Wouldn’t it be nice to be able to look into the future and know what the hot trends were going to be in the scifi romance field? Especially if you were trying to write to market?

I do a New Releases report every week on my blog, and have been doing it for well over a year now, and through that lens I can kind of see the trends as they develop, if not in advance. Because of the sheer volume of new releases I look at in three genres every week – SFR, PNR and FantasyR – and the many sources I use (including authors sending me information) I do get a feel for what may be ‘hot’ soon. Reverse harem stories for one. I’ve been seeing a gradual increase in the number of them across all genres and in fact just interviewed some RH authors for my USA Today Happy Ever After platform. Definitely a growing favorite with a lot of readers, in all genres.

Dragon shifters – I saw that one coming and sure enough, every week I have more and more dragon-themed stories. There are certain authors I watch (my little trade secret) and I have no idea how they figure it out, but if one of them suddenly starts releasing novels with a purple penguin shifter hero (to be ridiculous), I’ll know that’s the next hot place to be if you’re trying to write to market. In all honesty, I think the dragon craze may have been helped by the popularity of the character Daenarys Targaryen, Mother of Dragons in the ‘Game of Thrones’ TV series. Always a good idea to pay heed to what’s being presented and getting a lot of buzz in the movies and on TV.

And of course some titles capture more than one trend, as with Kidnapped by the Dragon Harem from Savannah Skye.

I’m also seeing something of a spike in gryphons (or griffins) and phoenix shifters showing up in scifi romance, but not as strongly as dragons.

Time travel is on a slight uptick…hello, ‘Outlander’….and probably also due to many really well done historical programs which are piquing reader interest in past times. It is interesting to note how many time traveling ladies seem to be going to a destination in Scotland, however.
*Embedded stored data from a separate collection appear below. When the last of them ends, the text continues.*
/-
Copyright: the b2b-balaban T⁴-continuum CRUX team, row NE7b leaf lineages `t4-ne7b-formalise-leaf-06` (gen 149–150) and
`t4-ne7b-formalise-leaf-05` (gen 150). Project licence.
-/
import Summits.QuantumFields.BalabanUV.T4Continuum.Spine.NE7b.FibreWindowHessian
import Summits.QuantumFields.BalabanUV.T4Continuum.Spine.NE7b.ConvexWindowBrascampLieb
import Summits.QuantumFields.BalabanUV.T4Continuum.Spine.NE7b.HessianFormFirstOrder

/-!
# THE TWO-SIDED HESSIAN DISPLAY OF A FIBRE-WINDOW MARGINAL: `a − b²∕λ ≤ D²V⁺(x)[u,u] ≤ A` — Brascamp–Lieb's formula
# (`…FibreWindowHessian` §6) with the variance DROPPED (upper) and with the variance BOUNDED by Brascamp–Lieb's inequality ON THE
# FIBRE (the OWNER's `…ConvexWindowBrascampLieb` BY NAME; lower); the letters read fibrewise at the base point, in Hessian currency
# throughout — «HESSIAN IN ⟹ HESSIAN OUT» across one fluctuation integral (row NE7b, node U5c; residual (R2′) family (2), letter (ℓ1))

Cell `pub-balaban`, sub-cell `t4`, spine estimate NE7b (`T4WeightBudget.RelWeightBound`; the cell's OWN estimate — NOT PRINTED in
[Bałaban 1983–89], NOT PROVED).  Crux-route work under `Spine/NE7b/` by two row leaves (§1–§3 `t4-ne7b-formalise-leaf-06` gen 149;
§4–§9 `t4-ne7b-formalise-leaf-05` gen 150, OFFER ο-leaf05-g150-1 adopted by W-leaf06-g149-1; module docstring re-cut by leaf-06 gen 150
per the chair's DOCFIX δ-X-FWHB-g82-1); NOTHING of Bałaban's is named or asserted; no `def`; zero `sorry`.
Imports: `…FibreWindowHessian` (the `Cᴺ` marginal and Brascamp–Lieb's formula), `…ConvexWindowBrascampLieb` (the windowed
Brascamp–Lieb variance inequality, (12)), `…HessianFormFirstOrder` (Hessian floor ⟹ first-order letter).

WHAT IS PROVED ([folklore]; the variance inequality is Brascamp–Lieb 1976 Thm 4.1 ∕ 4.3, taken from the tree BY NAME):
* §1 `sq_integral_mul_le` — weighted Cauchy–Schwarz on a window, `(∫_F w g)² ≤ (∫_F w)(∫_F w g²)` for `w ≥ 0`.
* §2 **`iteratedFDeriv_two_negLogFibreWindowMass_le_tiltedMean`** — UPPER: `V ∈ C²`, `F` measurable bounded, `volume F ≠ 0` ⊢
  `D²V⁺(x)[u,u] ≤ ⟨D²V(x,·)[(u,0),(u,0)]⟩_x` (tilted fibre mean; the variance has a sign).
* §3 `iteratedFDeriv_two_negLogFibreWindowMass_le_of_fibrewise` — `D²V(x,y)[(u,0),(u,0)] ≤ r` on the fibre ⊢ `D²V⁺(x)[u,u] ≤ r`.
* §4 `integral_tilted_restrict_eq_div` — tilted fibre integrals as quotients of window integrals.
* §5 **`fibre_variance_le`** — Brascamp–Lieb on the fibre through `x`, test function `∂ᵤV(x,·)`: `F` convex, the first-order
  `λ`-letter of `V(x,·)` on `F` ⊢ `⟨(∂ᵤV)²⟩_x − ⟨∂ᵤV⟩_x² ≤ λ⁻¹⟨‖D_y∂ᵤV‖²⟩_x` ((12)'s `variance_windowTilted_le` BY NAME).
* §6 **`tiltedMean_schur_le_iteratedFDeriv_two_negLogFibreWindowMass`** — LOWER: `⟨D²V[(u,0),(u,0)] − λ⁻¹‖D_y∂ᵤV‖²⟩_x ≤ D²V⁺(x)[u,u]`;
  `le_…_of_fibrewise`; **`le_…_of_bounds`** (`a ≤ D²V[(u,0),(u,0)]`, `‖D_y∂ᵤV‖ ≤ b` on `F` ⊢ `a − b²∕λ ≤ D²V⁺(x)[u,u]`).
* §7 `hessian_twoSided_of_fibrewise` — `a − b²∕λ ≤ D²V⁺(x)[u,u] ≤ A`.
* §8 `norm_fderiv_baseDeriv_le_of_mixed` (the mixed block `|D²V(x,y)[(0,v),(u,0)]| ≤ b‖v‖` bounds `‖D_y∂ᵤV(x,y)‖`),
  `le_…_of_hessianLetters` (the fibre HESSIAN floor `λ‖v‖² ≤ D²(V(x,·))(y)[v,v]` supplies the first-order letter by HFFO BY NAME).
* §9 **`hessian_twoSided_of_hessianLetters`** — HESSIAN IN ⟹ HESSIAN OUT: fibre floor `λ`, base block `[a, A]`, mixed block `b` on
  the fibre through `x` ⊢ `a − b²∕λ ≤ D²V⁺(x)[u,u] ≤ A`.

NOT HERE (honest): the majorant ∕ matrix form of the lower display (`…ConvexWindowVarianceMajorant`, leaf-04: `D²V⁺ ≥ ⟨∂ᵤᵤV − h⟩` for
any admissible majorant `h`, sharper than the scalar `λ⁻¹‖D_y∂ᵤV‖²`); the constant-block Schur form; joint ∕ unbounded windows;
nonlinear charts (`…HessianChartTransport`, leaf-01); the letters `(λ, a, A, b)` from analyticity (`…AnalyticHessianLetter`, leaf-06)
or from WHICH of print's steps — (A3) ∕ (A1c), NC-NE7b-α UNRULED; anything of Bałaban's.  BY-NAME EFFECT ON THE WALL: NONE.
NE7b NOT PRINTED ∕ NOT PROVED; spine PROVED 0∕9; rung (B)+1 on a FINITE torus — NOT infinite volume, NOT the mass gap, NOT Clay.
HONEST DEPENDENCY: continuum YM on T⁴ ⇐ BetaPertH ∧ nine spine estimates (0/9 proved); BetaPertH ⇐ (D1) ∧ (D4) ∧ CAP+tail.
-/

set_option autoImplicit false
Alien abduction romance of all levels of sexiness will undoubtedly continue its popularity in 2018…interstellar or intergalactic mail order brides are also a constant favorite and somewhat similar to the abduction trope.

I’m seeing a new trend right now, of using the standard tropes from category romance – secret babies, billionaires, stepbrothers, fake fiancées and on and on – and just moving them bodily over to the SFR and PNR genres. Just based on the title alone, my ‘favorite’ in this trend so far was Alien Prince’s Pregnant Fake Fiancée by Desiree Hunt. Although Eve Langlais’s title Propositioned by the Billionaire Moose was also a good one, very attention getting.

I hear whispers that cozy SFR will be next and when you figure that formula out, let me know because I want to write something that can have one of those adorable cozy covers! I do think the Ilona Andrews Innkeeper series could almost fall into this category. It’ll be interesting to see how ‘cozy’ gets redefined for scifi romance if it happens.

And I’m betting on the continued popularity of fairy tales and the whole “marry a prince” trope, thanks to Harry and Meghan.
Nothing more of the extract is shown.